Look below for the line holding "(∀ K j, j < K → ν" and the line holding "(χ : (j : ℕ) → GaugeField". Transcribe exactly those lines and all lines between them, nothing more.

##########

import Summits.QuantumFields.YangMills.Theorems.FluctuationComparisonRegPrIntLS1aCutTowerGaugeInvariant
import Summits.QuantumFields.YangMills.Theorems.FluctuationComparisonRegPrIntLS1aPhiMOfDominatedBG
import HarnessLib

/-!
# S1a · THE ᴱ-EDITION OF THE (m)-DOOR OF RECORD FOR THE LINE's TOWER (✓p828515 ∕ ✓p830144 → v19 «BACKGROUND WINDOWS»): the (α)-package + the five
# letters at `(K, K−j)` + the NEW cut-height letter `hdomBG_j` ⟹ the letter `Φ_m` OF THE CUT DENSITY at every height of every invariantly cut tower

Cell `ym3-torus` (YM ladder rung R3 = continuum `SU(2)` Yang–Mills on the three-torus — a RUNG: NOT d = 4, NOT infinite volume, NOT a mass gap, NOT Clay).
Width seat «width 8» `ym3-torus-px8` (gen 25), FREE px helper on crux `stmt-QuantumFields-20520`, count-neutral, DEFINITION-FREE, default heartbeats.

WHY.  ✓p828515∕✓p830144 (this lineage ∕ px20) deliver the OLD (m) letter `∃ κ, MemOfRun … (e^κ·ρᶜ)` for the cut tower from the letter `hdom_j` («`ρᵗ ≤ e^{Δ_j}ρᶜ`
on the whole datum window»), which UV3-NODE §69.17 shows UNSATISFIABLE for the (½, 24∕25) cut at `L = 3`.  Under repair (E) (LEAD w3 RULING №60∕№61, ★★OWNER
RULING №105; [Balaban1985UV3] (47) p.267: `χ_k` windows the BACKGROUND), the (m) conjunct is the def-free letter `Φ_m` (v1.2 text; tree: ✓`…ELetterExtraction`),
and the cut-height step needs domination only at data with a fine-small regular minimiser — the letter `hdomBG_j` of ✓`…S1aPhiMOfDominatedBG` (p831092).  This file
composes: ✓`…S1aAlphaMemOfRunOfAlpha.exists_admissible_schedule_memOfRun` (the (m)-door for the RUN density at every `(K, j)`) → ✓`…ELetterExtraction.phiM_of_memOfRun`
→ ✓`…S1aPhiMOfDominatedBG.phiM_of_dominated_bg` (with ✓`…S1aMemOfDominated.cutTower_le_run` ∕ `density_le_of_withDensity_le` ∕ `gaugeInvariant_of_continuous_of_ae` ∕
`admissible_add_slack` and ✓`…S1aCutTowerGaugeInvariant.cutTower_density_ae_gaugeInvariant` for the cut density's side conditions).

WHAT.  ★★★ `exists_admissible_schedule_phiM_tower_bg` — under `AlphaInputsT3ACFullTriv …` + numerics + a budget `0 ≤ Δ_j ≤ S₁q₁^j`: ONE schedule `prm`,
`AdmissibleClassParams F γ (b₀∕2) p₀ prm` (fields displayed), such that for EVERY run system, every `K`, `Ts ≤ K`, every tower cut below `Ts` by gauge-invariant
weights `χ ≤ 1`, every height `j ≤ K`, continuous `ρᶜ ≥ 0` (density of `μ j`) and `ρᵗ ≥ 0` (density of `ν K j`): [four binders + LF clause at `(K, K−j)`] +
[`hdomBG_j`] ⟹ `Φ_m(K, hjK, {prm j with β := β_K}, ρᶜ)` — the v1.2 letter TEXT with the schedule entry `{prm j with β := β_K}` (the (R-β1′) slot displayed exactly
as in ✓p828515).  Sorry-free, axioms standard.

HONEST: a composition of landed doors; the (α)-inhabitant, `hlowc`∕`hupc`∕`hRegClass`∕`hlfle`∕`hlarge`, `hdomBG_j` and the (R-β1′) β slot remain DISPLAYED and
UNDISCHARGED; nothing of Bałaban's renormalisation-group analysis is asserted or proved; (m) AS TYPED suspect-false at `L = 3` (§69.17), (m)_E OPEN; the five
registered stubs (3732b7df) ∕ 20520 ∕ 19936 ∕ 19200 ∕ `YM3TorusSU2` NOT proved; rung R3 = SU(2) YM₃ on T³ — NOT d = 4, NOT infinite volume, NOT a mass gap, NOT Clay.
-/

set_option autoImplicit false

noncomputable section

namespace Summit.QuantumFields.YangMills.Theorems.FluctuationComparisonRegPrIntLS1aAlphaPhiMTowerBG

open MeasureTheory Set
open Literature.MathematicalPhysics.QuantumFieldTheory.Balaban1983to89
open T3ContinuumYM3Torus T3UnitScaleTilt T3UnitLawDensityEML T3RestrictedUnitDensity T3AlphaInputsAC T3AlphaInputsACSchemas T3AlphaInputsACTrivRows BalabanUVClass
open T3NestedUnitLaws (descend)
open B5Eq118OneStroke (iterBlockOf)
open Literature.MathematicalPhysics.QuantumFieldTheory.Balaban1983to89.Missing (partitionFn)
open Summit.QuantumFields.YangMills.Theorems.FluctuationComparisonRegPrIntLS1aAlphaMemOfRunOfAlpha (exists_admissible_schedule_memOfRun)
open Summit.QuantumFields.YangMills.Theorems.FluctuationComparisonRegPrIntLS1aMemOfDominated
  (gaugeInvariant_of_continuous_of_ae density_le_of_withDensity_le cutTower_le_run admissible_add_slack)
open Summit.QuantumFields.YangMills.Theorems.FluctuationComparisonRegPrIntLS1aCutTowerGaugeInvariant (cutTower_density_ae_gaugeInvariant)
open Summit.QuantumFields.YangMills.Theorems.FluctuationComparisonRegPrIntLELetterExtraction (phiM_of_memOfRun)
open Summit.QuantumFields.YangMills.Theorems.FluctuationComparisonRegPrIntLS1aPhiMOfDominatedBG (phiM_of_dominated_bg)

variable {F : T3Family} {γ : ℝ}

/-- ★★★ **THE ᴱ-EDITION OF THE (m)-DOOR OF RECORD FOR THE TOWER.**  See the module docstring: ONE admissible schedule; at every height of every invariantly cut
tower the four binders + LF clause at `(K, K−j)` and the background-windowed domination letter `hdomBG_j` give the v1.2 letter `Φ_m` for the CUT density, schedule
entry `{prm j with β := β_K}`. [cite: Balaban1985UV3, (41)-(47) pp.266-267, (2) p.256, (6) p.257] -/
theorem exists_admissible_schedule_phiM_tower_bg {D : AlphaDataT3 F γ} (W : LFData D) {b₀ p₀ ε₀ C68 Cχ B₃ r CD R₀ C₅ : ℝ} {M₁ : ℕ}
    (h : AlphaInputsT3ACFullTriv D W b₀ p₀ ε₀ C68 Cχ B₃ M₁ r CD) (hγ : 0 < γ) (hγ1 : γ ≤ 1) (hγe : Real.sqrt γ ≤ Real.exp (1 - p₀)) (hb : 0 ≤ b₀) (hp : 0 ≤ p₀)
    (hr : 0 ≤ r) (hM1 : 1 ≤ M₁) (hMdvd : M₁ ∣ 2 * F.L ^ F.m) (hCD : 0 ≤ CD) (hR₀ : 0 < R₀)
    (Δ : ℕ → ℝ) {S₁ q₁ : ℝ} (hq₁0 : 0 ≤ q₁) (hq₁1 : q₁ < 1) (hΔ0 : ∀ j, 0 ≤ Δ j) (hΔ : ∀ j, Δ j ≤ S₁ * q₁ ^ j) :
    ∃ prm : ℕ → ClassParams, AdmissibleClassParams F γ (b₀ / 2) p₀ prm ∧
      (∀ n, (prm n).δ = θBal F.L γ b₀ p₀ n ∧ (prm n).δreg = R₀ ∧ (prm n).δL = θBal F.L γ b₀ p₀ n ∧ (prm n).β = (F.L : ℝ) ^ n / γ ∧
        (prm n).cLF = B10.pFun (b₀ / 2) p₀ (Real.sqrt (γ * ((F.L : ℝ)⁻¹) ^ n)) ^ 2 / 4 ∧ (prm n).c5 = C₅ ∧ (prm n).cE = 0) ∧
      ∀ (ν : ℕ → (j : ℕ) → Measure (GaugeField (F.P j) 0 (Matrix.specialUnitaryGroup (Fin 2) ℂ))),
        (∀ K, ν K K = T4GenFunBounds.gibbsMeasure (F.P K) ((F.scheme ℰp γ).β K)) →
        (∀ K j, j < K → ν K j = Measure.map (descend F ℰp j) (ν K (j + 1))) →
        ∀ (K Ts : ℕ), Ts ≤ K → ∀ (μ : (j : ℕ) → Measure (GaugeField (F.P j) 0 (Matrix.specialUnitaryGroup (Fin 2) ℂ)))
          (χ : (j : ℕ) → GaugeField (F.P j) 0 (Matrix.specialUnitaryGroup (Fin 2) ℂ) → ℝ), (∀ j U, χ j U ≤ 1) →
          (∀ (j : ℕ) (u : GaugeTransf (F.P j) 0 (Matrix.specialUnitaryGroup (Fin 2) ℂ)) (U : GaugeField (F.P j) 0 (Matrix.specialUnitaryGroup (Fin 2) ℂ)),
            χ j (GaugeField.gaugeAct u U) = χ j U) →
          (∀ j, Ts ≤ j → μ j = ν K j) →
          (∀ j, j < Ts → μ j = Measure.map (descend F ℰp j) ((μ (j + 1)).withDensity fun U => ENNReal.ofReal (χ (j + 1) U))) →
        ∀ (j : ℕ) (hjK : j ≤ K) (ρc ρt : GaugeField (F.P j) 0 (Matrix.specialUnitaryGroup (Fin 2) ℂ) → ℝ),
          Continuous ρc → Continuous ρt → (∀ V, 0 ≤ ρc V) → (∀ V, 0 ≤ ρt V) →
          μ j = (fieldMeasure (F.P j) 0 (Matrix.specialUnitaryGroup (Fin 2) ℂ)).withDensity (fun V => ENNReal.ofReal (ρc V)) →
          ν K j = (fieldMeasure (F.P j) 0 (Matrix.specialUnitaryGroup (Fin 2) ℂ)).withDensity (fun V => ENNReal.ofReal (ρt V)) →
          ContinuousOn (D.low K (K - j)) {V | PlaqSmall (θBal F.L γ b₀ p₀ j) V} →
          ContinuousOn (D.up K (K - j)) {V | PlaqSmall (θBal F.L γ b₀ p₀ j) V} →
          (∀ V : GaugeField (F.P K) (K - j) (Matrix.specialUnitaryGroup (Fin 2) ℂ), PlaqSmall (θBal F.L γ b₀ p₀ j) V →
            IsBackground (fun i => BlockAveraging.blockAvg (P := F.P K) (j := i) ℰp) {U | PlaqSmall R₀ U} (K - j) V (D.Umin K (K - j) (D.triv K (K - j)) V)) →
          (∀ V : GaugeField (F.P K) (K - j) (Matrix.specialUnitaryGroup (Fin 2) ℂ),
            Real.exp (D.Ecst K (K - j)) * (Real.exp (-(D.Ecst K (K - j)) + D.Rm K (K - j)) * (D.up K (K - j) V - D.low K (K - j) V)) ≤
              Real.exp (-(prm j).cLF) * Real.exp (C₅ * Fintype.card (Site (F.P K) (K - j)))) →
          (∀ (V : GaugeField (F.P K) (K - j) (Matrix.specialUnitaryGroup (Fin 2) ℂ)) (S : Finset (Plaq (F.P K) (K - j))),
            (∀ p ∈ S, θBal F.L γ b₀ p₀ j ≤ GaugeGroup.dist1 (GaugeField.plaqHol V p)) →
              Real.exp (D.Ecst K (K - j)) * (partitionFn (G := (Matrix.specialUnitaryGroup (Fin 2) ℂ)) (F.P K) ((F.scheme ℰp γ).β K) * readAtLevel F hjK ρt V) ≤
                Real.exp (-((prm j).cLF * S.card)) * Real.exp (C₅ * Fintype.card (Site (F.P K) (K - j)))) →
          (∀ V : GaugeField (F.P K) (K - j) (Matrix.specialUnitaryGroup (Fin 2) ℂ), PlaqSmall (θBal F.L γ b₀ p₀ j) V →
            (∃ U₀ : GaugeField (F.P K) 0 (Matrix.specialUnitaryGroup (Fin 2) ℂ),
                IsBackground (fun i => BlockAveraging.blockAvg (P := F.P K) (j := i) ℰp) {U | PlaqSmall R₀ U} (K - j) V U₀ ∧
                PlaqSmall (θBal F.L γ b₀ p₀ j * ((F.L : ℝ)⁻¹) ^ (2 * (K - j))) U₀) →
            readAtLevel F hjK ρt V ≤ Real.exp (Δ j) * readAtLevel F hjK ρc V) →
          ∃ κ : ℝ, ∃ (bg : GaugeField (F.P K) (K - j) (Matrix.specialUnitaryGroup (Fin 2) ℂ) → GaugeField (F.P K) 0 (Matrix.specialUnitaryGroup (Fin 2) ℂ))
            (nDom : ℕ) (supp : Fin nDom → Set (PBond (F.P K) 0)) (foot : Fin nDom → Finset (Site (F.P K) (K - j)))
            (len : Fin nDom → ℝ) (wt : Fin nDom → ℝ) (act : Fin nDom → GaugeField (F.P K) 0 (Matrix.specialUnitaryGroup (Fin 2) ℂ) → ℝ)
            (cst : ℝ) (lf : GaugeField (F.P K) (K - j) (Matrix.specialUnitaryGroup (Fin 2) ℂ) → ℝ),
            (∀ V, 0 ≤ readAtLevel F hjK (fun U => Real.exp κ * ρc U) V) ∧
            Measurable (readAtLevel F hjK (fun U => Real.exp κ * ρc U)) ∧
            GaugeField.GaugeInvariant (readAtLevel F hjK (fun U => Real.exp κ * ρc U)) ∧
            (∀ V, PlaqSmall ({ prm j with β := (F.scheme ℰp γ).β K }).δ V →
              IsBackground (fun i => BlockAveraging.blockAvg (P := F.P K) (j := i) ℰp) {U | PlaqSmall ({ prm j with β := (F.scheme ℰp γ).β K }).δreg U} (K - j) V (bg V)) ∧
            (∀ X, (foot X).Nonempty) ∧ (∀ X b, b ∈ supp X → iterBlockOf (K - j) b.src ∈ foot X) ∧ (∀ X, 0 ≤ len X) ∧ (∀ X, 0 ≤ wt X) ∧
            (∀ X, ∀ y ∈ foot X, ∀ y' ∈ foot X, (Site.tdist y y' : ℝ) ≤ ({ prm j with β := (F.scheme ℰp γ).β K }).M * (len X + 1)) ∧
            (∀ X (U U' : GaugeField (F.P K) 0 (Matrix.specialUnitaryGroup (Fin 2) ℂ)), (∀ b ∈ supp X, U b = U' b) → act X U = act X U') ∧
            (∀ X, GaugeField.GaugeInvariant (act X)) ∧
            (∀ X V, PlaqSmall ({ prm j with β := (F.scheme ℰp γ).β K }).δ V → PlaqSmall (({ prm j with β := (F.scheme ℰp γ).β K }).δ * ((F.L : ℝ)⁻¹) ^ (2 * (K - j))) (bg V) →
              |act X (bg V)| ≤ wt X * Real.exp (-(({ prm j with β := (F.scheme ℰp γ).β K }).κ * len X))) ∧
            (∀ y : Site (F.P K) (K - j), ∑ X ∈ Finset.univ.filter (fun X => y ∈ foot X), wt X * Real.exp (-(({ prm j with β := (F.scheme ℰp γ).β K }).κ * len X)) ≤ ({ prm j with β := (F.scheme ℰp γ).β K }).Ccov) ∧
            |cst| ≤ ({ prm j with β := (F.scheme ℰp γ).β K }).cE * Fintype.card (Site (F.P K) (K - j)) ∧
            (∀ V, PlaqSmall ({ prm j with β := (F.scheme ℰp γ).β K }).δ V → PlaqSmall (({ prm j with β := (F.scheme ℰp γ).β K }).δ * ((F.L : ℝ)⁻¹) ^ (2 * (K - j))) (bg V) →
              Real.exp (-(({ prm j with β := (F.scheme ℰp γ).β K }).β * wilsonAction4 (bg V)) + (∑ X, act X (bg V)) + cst - ({ prm j with β := (F.scheme ℰp γ).β K }).slack) ≤ readAtLevel F hjK (fun U => Real.exp κ * ρc U) V) ∧
            (∀ V, PlaqSmall ({ prm j with β := (F.scheme ℰp γ).β K }).δ V → PlaqSmall (({ prm j with β := (F.scheme ℰp γ).β K }).δ * ((F.L : ℝ)⁻¹) ^ (2 * (K - j))) (bg V) →
              readAtLevel F hjK (fun U => Real.exp κ * ρc U) V ≤ Real.exp (-(({ prm j with β := (F.scheme ℰp γ).β K }).β * wilsonAction4 (bg V)) + (∑ X, act X (bg V)) + cst + ({ prm j with β := (F.scheme ℰp γ).β K }).slack) + lf V) ∧
            (∀ V, 0 ≤ lf V) ∧ (∀ V, lf V ≤ Real.exp (-({ prm j with β := (F.scheme ℰp γ).β K }).cLF) * Real.exp (({ prm j with β := (F.scheme ℰp γ).β K }).c5 * Fintype.card (Site (F.P K) (K - j)))) ∧
            (∀ V (S : Finset (Plaq (F.P K) (K - j))), (∀ p ∈ S, ({ prm j with β := (F.scheme ℰp γ).β K }).δL ≤ dist1 (GaugeField.plaqHol V p)) →
              readAtLevel F hjK (fun U => Real.exp κ * ρc U) V ≤ Real.exp (-(({ prm j with β := (F.scheme ℰp γ).β K }).cLF * S.card)) * Real.exp (({ prm j with β := (F.scheme ℰp γ).β K }).c5 * Fintype.card (Site (F.P K) (K - j)))) := by
  obtain ⟨prm₀, hadm₀, hfields, hmem⟩ := exists_admissible_schedule_memOfRun (F := F) W h hγ hγ1 hγe hb hp hr hM1 hMdvd hCD hR₀
  refine ⟨fun n => { prm₀ n with slack := (prm₀ n).slack + Δ n }, admissible_add_slack F hadm₀ Δ hq₁0 hq₁1 hΔ,
    fun n => ⟨(hfields n).1, (hfields n).2.1, (hfields n).2.2.1, (hfields n).2.2.2.1, (hfields n).2.2.2.2.1, (hfields n).2.2.2.2.2.1,
      (hfields n).2.2.2.2.2.2⟩, ?_⟩
  intro ν hν1 hν2 K Ts hTs μ χ hχ1 hχinv hμ1 hμ2 j hjK ρc ρt hcc htc hc0 ht0 hμc hνt hlowc hupc hRegClass hlfle hlarge hdomBG
  -- (m) for the RUN density at this height, as the OLD letter, at the schedule entry `{prm₀ j with β := β_K}`
  obtain ⟨κ, hm⟩ := hmem ν hν1 hν2 K j hjK ρt htc ht0 hνt hlowc hupc hRegClass hlfle hlarge
  -- project it to the NEW letter Φ_m
  have hΦt := phiM_of_memOfRun F hjK (fun n => { prm₀ n with β := (F.scheme ℰp γ).β K }) ρt ⟨κ, hm⟩
  -- side conditions of the cut density
  have hle : μ j ≤ ν K j := cutTower_le_run F ν hν2 hTs μ χ hχ1 hμ1 hμ2 j hjK
  rw [hμc, hνt] at hle
  have hptw : ∀ V, ρc V ≤ ρt V := density_le_of_withDensity_le hcc htc ht0 hle
  have hinv : GaugeField.GaugeInvariant ρc :=
    gaugeInvariant_of_continuous_of_ae hcc (cutTower_density_ae_gaugeInvariant F hγ.le ν hν1 hν2 hTs μ χ hχinv hμ1 hμ2 hjK hcc hc0 hμc)
  -- the background-windowed domination letter, re-keyed to the schedule's fields
  have hdom' : ∀ V : GaugeField (F.P K) (K - j) (Matrix.specialUnitaryGroup (Fin 2) ℂ),
      PlaqSmall ((fun n => ({ prm₀ n with β := (F.scheme ℰp γ).β K } : ClassParams)) j).δ V →
      (∃ U₀ : GaugeField (F.P K) 0 (Matrix.specialUnitaryGroup (Fin 2) ℂ),
          IsBackground (fun i => BlockAveraging.blockAvg (P := F.P K) (j := i) ℰp)
            {U | PlaqSmall ((fun n => ({ prm₀ n with β := (F.scheme ℰp γ).β K } : ClassParams)) j).δreg U} (K - j) V U₀ ∧
          PlaqSmall (((fun n => ({ prm₀ n with β := (F.scheme ℰp γ).β K } : ClassParams)) j).δ * ((F.L : ℝ)⁻¹) ^ (2 * (K - j))) U₀) →
      readAtLevel F hjK ρt V ≤ Real.exp (Δ j) * readAtLevel F hjK ρc V := by
    intro V hV hex
    have hV' : PlaqSmall (prm₀ j).δ V := hV
    rw [(hfields j).1] at hV'
    obtain ⟨U₀, h1, h2⟩ := hex
    have h1' : IsBackground (fun i => BlockAveraging.blockAvg (P := F.P K) (j := i) ℰp) {U | PlaqSmall (prm₀ j).δreg U} (K - j) V U₀ := h1
    have h2' : PlaqSmall ((prm₀ j).δ * ((F.L : ℝ)⁻¹) ^ (2 * (K - j))) U₀ := h2
    rw [(hfields j).2.1] at h1'
    rw [(hfields j).1] at h2'
    exact hdomBG V hV' ⟨U₀, h1', h2'⟩
  haveI : BorelSpace (GaugeField (F.P j) 0 (Matrix.specialUnitaryGroup (Fin 2) ℂ)) := T3OrbitAverage.instBorelSpaceGaugeField
  exact phiM_of_dominated_bg F hjK (fun n => { prm₀ n with β := (F.scheme ℰp γ).β K }) ρt ρc (hΔ0 j) hΦt hcc.measurable hinv hc0 hptw hdom'

end Summit.QuantumFields.YangMills.Theorems.FluctuationComparisonRegPrIntLS1aAlphaPhiMTowerBG

end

##########

Exercise output:
        (∀ K j, j < K → ν K j = Measure.map (descend F ℰp j) (ν K (j + 1))) →
        ∀ (K Ts : ℕ), Ts ≤ K → ∀ (μ : (j : ℕ) → Measure (GaugeField (F.P j) 0 (Matrix.specialUnitaryGroup (Fin 2) ℂ)))
          (χ : (j : ℕ) → GaugeField (F.P j) 0 (Matrix.specialUnitaryGroup (Fin 2) ℂ) → ℝ), (∀ j U, χ j U ≤ 1) →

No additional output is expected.